- Royal Signals Cap Badge
- Active: 1967-2010
- Country: United Kingdom
- Branch: Territorial Army
- Type: Royal Corps of Signals
- Role: National Communications Regional ICP Support
- Size: 3 Squadrons
- Part of: 2 (National Communications) Signal Brigade 38 (Irish) Brigade
- Motto(s): Certa Cito (“Swift and Sure”)
- Colours: Sky Blue, Navy and Green (Air, Sea and Land)
- March: Quick - Begone Dull Care Slow - HRH (Princess Royal)
- Mascot(s): Mercury (“Jimmy”)

Commanders
- Colonel in Chief: The Princess Royal
- Honorary Colonel: Lord Rogan

Insignia

= 40th (Ulster) Signal Regiment =

40 (Ulster) Signal Regiment (Volunteers) was a Territorial Army regiment in the Royal Corps of Signals in the British Army. The regiment formed part of 2 (National Communications) Signal Brigade, providing military communications for national operations.

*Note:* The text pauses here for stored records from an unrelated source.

/-- **The last pin of Proposition 5.1 — "`C` and `Ψ` satisfy all of the hypotheses of Theorem 4.4" — REAL and
DERIVED at the Example 3.9 (iv) Frobenioid `C₀ := E.thetaFrobenioid α h`**: `Φ_α^ell` non-dilating (Example 3.9
(iii)/(iv), abc-iut-w6-d062's `isNonDilating_Φα`) and every self-equivalence `Ψ` induces `Ψ^bs : D_α ⥲ D_α` with
`Base ∘ Ψ ≅ Ψ^bs ∘ Base` ([FrdI] Thm. 3.4 (v) over `D_α` slim — `isSlim_Dα` — and of FSMFF-type —
`isOfFSMFFType_Dα` —, Rmk. 3.7.2 for `D_W`); GIVEN {`h34` (F-0711), `hBmon`, `hW`, `hWf`}.
[cite: MochizukiEtTh2009, Prop 5.1 p.323 (PDF p.97)] -/
theorem hypothesesThm44_thetaFrobenioid
    (h : E.FrobenioidHyp α (treeCatVocab (Dα α) IsRational IsStrictlyRational))
    (h34 : FrdI.Thm34ii.{w, v, max v w, max u v, max (max u v) w})
    (hBmon : IsMonoidOn (E.thetaFrobenioid α h).ratFnFunctor) (hW : IsSlim DW) (hWf : IsOfFSMType DW)
    (Ψ : (E.thetaFrobenioid α h).category ≌ (E.thetaFrobenioid α h).category) :
    (∀ (Y : (Dα α)ᵒᵖ) (f : Y ⟶ Y), treeMonoidVocab.{w}.IsNonDilating ((E.thetaFrobenioid α h).Φ.carrier Y)
        ((E.thetaFrobenioid α h).Φ.pull f)) ∧
      ∃ Ψbs : Dα α ≌ Dα α, Nonempty ((E.thetaFrobenioid α h).baseFunctorOfCategory ⋙ Ψbs.functor ≅
        Ψ.functor ⋙ (E.thetaFrobenioid α h).baseFunctorOfCategory) :=
  (E.thetaFrobenioid α h).hypothesesThm44_treeCatVocab h34 hBmon (isOfFSMFFType_Dα α hWf)
    (fun Y f => E.isNonDilating_Φα α Y f) (isSlim_Dα α hW) Ψ

/-- **Proposition 5.1 for §5 data over the Example 3.9 (iv) Frobenioid with ALL THREE vocabulary pins REAL and
DERIVED.**  abc-iut-L2-t9's `VocabParams` with: "rationally standard type" := [FrdI] Def. 4.5 (iii) at
`PreFrobenioid.rsParams` (abc-iut-w6-d062); "hypotheses of Cor. 3.8" := `∃ hh : Cor38Hyp C₀ C₀, hh.Ψ = Ψ'`
(abc-iut-w6-d062); **"hypotheses of Thm. 4.4" := "`Φ` non-dilating ∧ `Ψ'` induces some `Ψ^bs : D_α ⥲ D_α` with
`Base ∘ Ψ' ≅ Ψ^bs ∘ Base`"** (this file) — all three THEOREMS at `C₀`.  For every §5 datum `𝔉` whose
Frobenioid-level part is that of `C₀` and every self-equivalence `Ψ`, abc-iut-L2-t4's `ApplicabilityOfGeneralTheory`
holds GIVEN the named inputs {`hW`, `hWf` (Rmk. 3.7.2: `D_W` slim, of FSM-type), `hZ` (`Λ = ℤ`), `hcp` (F-0615
`Example39_iv_cuspidallyPure`), `hBmon` ([FrdI] Thm. 5.2 preamble), `hrat` (Def. 3.6 (ii) "`Φ` rational"), `hKfix`
(G-w5d250-1), `h34` (F-0711)} — no free pin left. [cite: MochizukiEtTh2009, Prop 5.1 p.323 (PDF p.97)] -/
theorem applicability_of_example39_allPins
    (h : E.FrobenioidHyp α (treeCatVocab (Dα α) IsRational IsStrictlyRational))
    (h34 : FrdI.Thm34ii.{w, v, max v w, max u v, max (max u v) w})
    (hBmon : IsMonoidOn (E.thetaFrobenioid α h).ratFnFunctor)
    (hW : IsSlim DW) (hWf : IsOfFSMType DW) (hZ : TW.Λ = MonoidType.Z)
    (hcp : E.Example39_iv_cuspidallyPure α h)
    (hrat : ∀ Y : (E.thetaFrobenioid α h).category,
      PreFrobenioidData.IsRational
        (PreFrobenioid.biratData ((E.thetaFrobenioid α h).isFrobenioid_treeCatVocab_of_isMonoidOn hBmon)
          (PreFrobenioid.hasBiratSquares_of_isFrobenioid
            ((E.thetaFrobenioid α h).isFrobenioid_treeCatVocab_of_isMonoidOn hBmon)))
        (S := PreFrobenioidData.ofFunctor (E.thetaFrobenioid α h).divisorMonoid (E.thetaFrobenioid α h).toElem)
        (fun a 𝔭 => PrimarySupp a 𝔭) Y)
    (hKfix : ∀ (Y : Dα α) (f : Y ≅ Y) (b : TW.BΛ.obj ((E.thetaFrobenioid α h).baseOp (op Y)))
      (ξ : Algebra.GrothendieckGroup ((E.thetaFrobenioid α h).Φ.carrier (op Y))),
      b ∈ TW.FΛ ((E.thetaFrobenioid α h).baseOp (op Y)) → (b, ξ) ∈ (E.thetaFrobenioid α h).ratFn (op Y) →
        pullGp (E.thetaFrobenioid α h).divisorMonoid f.hom ξ = ξ)
    (𝔉 : ThetaFrobenioid.{w} (E.thetaFrobenioid α h).category (Dα α))
    {hΦ : ∀ Y : (Dα α)ᵒᵖ, IsIntegral ((E.thetaFrobenioid α h).Φ.carrier Y)}
    {IsBFT : MorphismProperty (E.thetaFrobenioid α h).category}
    (h𝔉 : 𝔉.toTemperedFrobenioidStub = (E.thetaFrobenioid α h).thetaStub hΦ IsBFT)
    (Ψ : (E.thetaFrobenioid α h).category ≌ (E.thetaFrobenioid α h).category) :
    FrobenioidThetaBiKummer.ApplicabilityOfGeneralTheory 𝔉
      (thetaVocab 𝔉
        { IsRationallyStandard :=
            (PreFrobenioidData.ofFunctor (E.thetaFrobenioid α h).divisorMonoid
                (E.thetaFrobenioid α h).toElem).IsOfRationallyStandardType
              (PreFrobenioid.rsParams ((E.thetaFrobenioid α h).isFrobenioid_treeCatVocab_of_isMonoidOn hBmon)
                fun a 𝔭 => PrimarySupp a 𝔭)
          HypothesesCor38 := fun Ψ' => ∃ hh : Cor38Hyp (E.thetaFrobenioid α h) (E.thetaFrobenioid α h), hh.Ψ = Ψ'
          HypothesesThm44 := fun Ψ' =>
            (∀ (Y : (Dα α)ᵒᵖ) (f : Y ⟶ Y), treeMonoidVocab.{w}.IsNonDilating
                ((E.thetaFrobenioid α h).Φ.carrier Y) ((E.thetaFrobenioid α h).Φ.pull f)) ∧
              ∃ Ψbs : Dα α ≌ Dα α, Nonempty ((E.thetaFrobenioid α h).baseFunctorOfCategory ⋙ Ψbs.functor ≅
                Ψ'.functor ⋙ (E.thetaFrobenioid α h).baseFunctorOfCategory) })
      Ψ :=
  E.applicability_of_example39_pinned α h hBmon hW hWf hZ hcp hrat hKfix _ 𝔉 h𝔉 Ψ
    (E.hypothesesThm44_thetaFrobenioid α h h34 hBmon hW hWf Ψ)

end TreeVocab

/-! ### 4. The §5 bi-Kummer setting over `C₀` (abc-iut-L2-t9's `mkOfModelCanonical`): `Thm44Hyp` itself -/

section Setting

variable {K : Type u} [Field K] (X : SemiGraphs.TemperedArithmeticGroup.{u} K)
  {DW : Type u} [Category.{v} DW] {TW : RealifiedDivisorMonoids (D₀ := DW) treeMonoidVocab.{w}}
  (E : Example39Data treeMonoidVocab.{w} DW TW) {A B : DW} (α : A ⟶ B)
  {IsRational IsStrictlyRational : ((Dα α)ᵒᵖ ⥤ CommMonCat.{w}) → Prop}

/-- **abc-iut-L2-t3's `Thm44Hyp S S` for the §5 bi-Kummer setting over the Example 3.9 (iv) Frobenioid**
(`S := mkOfModelCanonical X C₀ …`, "monoid type `ℤ`" = `hZ`, "`Φ` perfect" = Example 3.9 (iii)/(iv)
`isPerfect_Φα`; the Galois objects of `D_α` with `Π^tp_X ↠ Aut(−)`, the `(N,H)`-saturation predicate and the object
`A_⊚` — §5: "the trivial line bundle over `Ÿ`", p. 322 — are parameters), for every self-equivalence `Ψ`: EXISTS with
underlying `Ψ`, the `(C, Ψ)`-clauses being DISCHARGED; residual = the §4-setting clauses {`hshape`, `hopen`, `hchar`}
and {`h34`, `hBmon`, `hW`, `hWf`}. [cite: MochizukiEtTh2009, Prop 5.1 p.323 (PDF p.97)] -/
theorem exists_thm44Hyp_thetaFrobenioid
    (h : E.FrobenioidHyp α (treeCatVocab (Dα α) IsRational IsStrictlyRational))
    (hZ : TW.Λ = MonoidType.Z) (IG : Dα α → Prop) (gS : ∀ Y : Dα α, IG Y → (X.Pi →* Aut Y))
    (gSs : ∀ (Y : Dα α) (hY : IG Y), Function.Surjective (gS Y hY))
    (NH : Subgroup (Field.absoluteGaloisGroup K) → (E.thetaFrobenioid α h).category → ℕ+ → Prop)
    (A₀ : (E.thetaFrobenioid α h).category)
    (hA₀ : PreFrobenioid.IsFrobeniusTrivial (E.thetaFrobenioid α h).toElem A₀) (hA₀' : IG A₀.base)
    (h34 : FrdI.Thm34ii.{w, v, max v w, max u v, max (max u v) w})
    (hBmon : IsMonoidOn (E.thetaFrobenioid α h).ratFnFunctor) (hW : IsSlim DW) (hWf : IsOfFSMType DW)
    (hshape : (toDW α).Full ∧ (toDW α).Faithful ∧
      ∃ 𝒟 : DW, ∀ Y : DW, (∃ Z : Dα α, Nonempty ((toDW α).obj Z ≅ Y)) ↔ Nonempty (Y ⟶ 𝒟))
    (hopen : IsOpen ((BiKummerSetting.mkOfModelCanonical X (E.thetaFrobenioid α h) hZ (E.isPerfect_Φα α) IG gS
      gSs NH A₀ hA₀ hA₀').Hodot : Set X.Pi))
    (hchar : ∀ Θ : Dα α ≌ Dα α, IsIsomorph (Θ.functor.obj A₀.base) A₀.base)
    (Ψ : (E.thetaFrobenioid α h).category ≌ (E.thetaFrobenioid α h).category) :
    ∃ hh : BiKummerSetting.Thm44Hyp
      (BiKummerSetting.mkOfModelCanonical X (E.thetaFrobenioid α h) hZ (E.isPerfect_Φα α) IG gS gSs NH A₀ hA₀ hA₀')
      (BiKummerSetting.mkOfModelCanonical X (E.thetaFrobenioid α h) hZ (E.isPerfect_Φα α) IG gS gSs NH A₀ hA₀
        hA₀'), hh.Ψ = Ψ :=
  BiKummerSetting.exists_thm44Hyp_mkOfModelCanonical_treeCatVocab X (E.thetaFrobenioid α h) hZ
    (E.isPerfect_Φα α) IG gS gSs NH A₀ hA₀ hA₀' h34 hBmon (isOfFSMFFType_Dα α hWf)
    (fun Y f => E.isNonDilating_Φα α Y f) (isSlim_Dα α hW) hshape hopen hchar Ψ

The regiment did not have an internal security role in Northern Ireland.

==History==
The Regiment was formed 1 April 1967 in Belfast by the amalgamation of 66 Signal Regiment (TA), 81 Signal Regiment (AER) and 302 Signal Squadron. Due to the reduction in Territorial Army Royal Signals units, as a result of the Strategic Review of Reserves, the regiment was disbanded on 31 March 2010. 66 Squadron and 69 Squadron were transferred to the command of 32 Signal Regiment.

==Structure==
The structure in 2010 was as follows:
- 66 (City of Belfast) Support Squadron at Clonaver Park, Belfast.
- 69 Signal Squadron at Belfast and Limavady.
- 85 (Ulster and Antrim Artillery) Signal Squadron at Lisburn.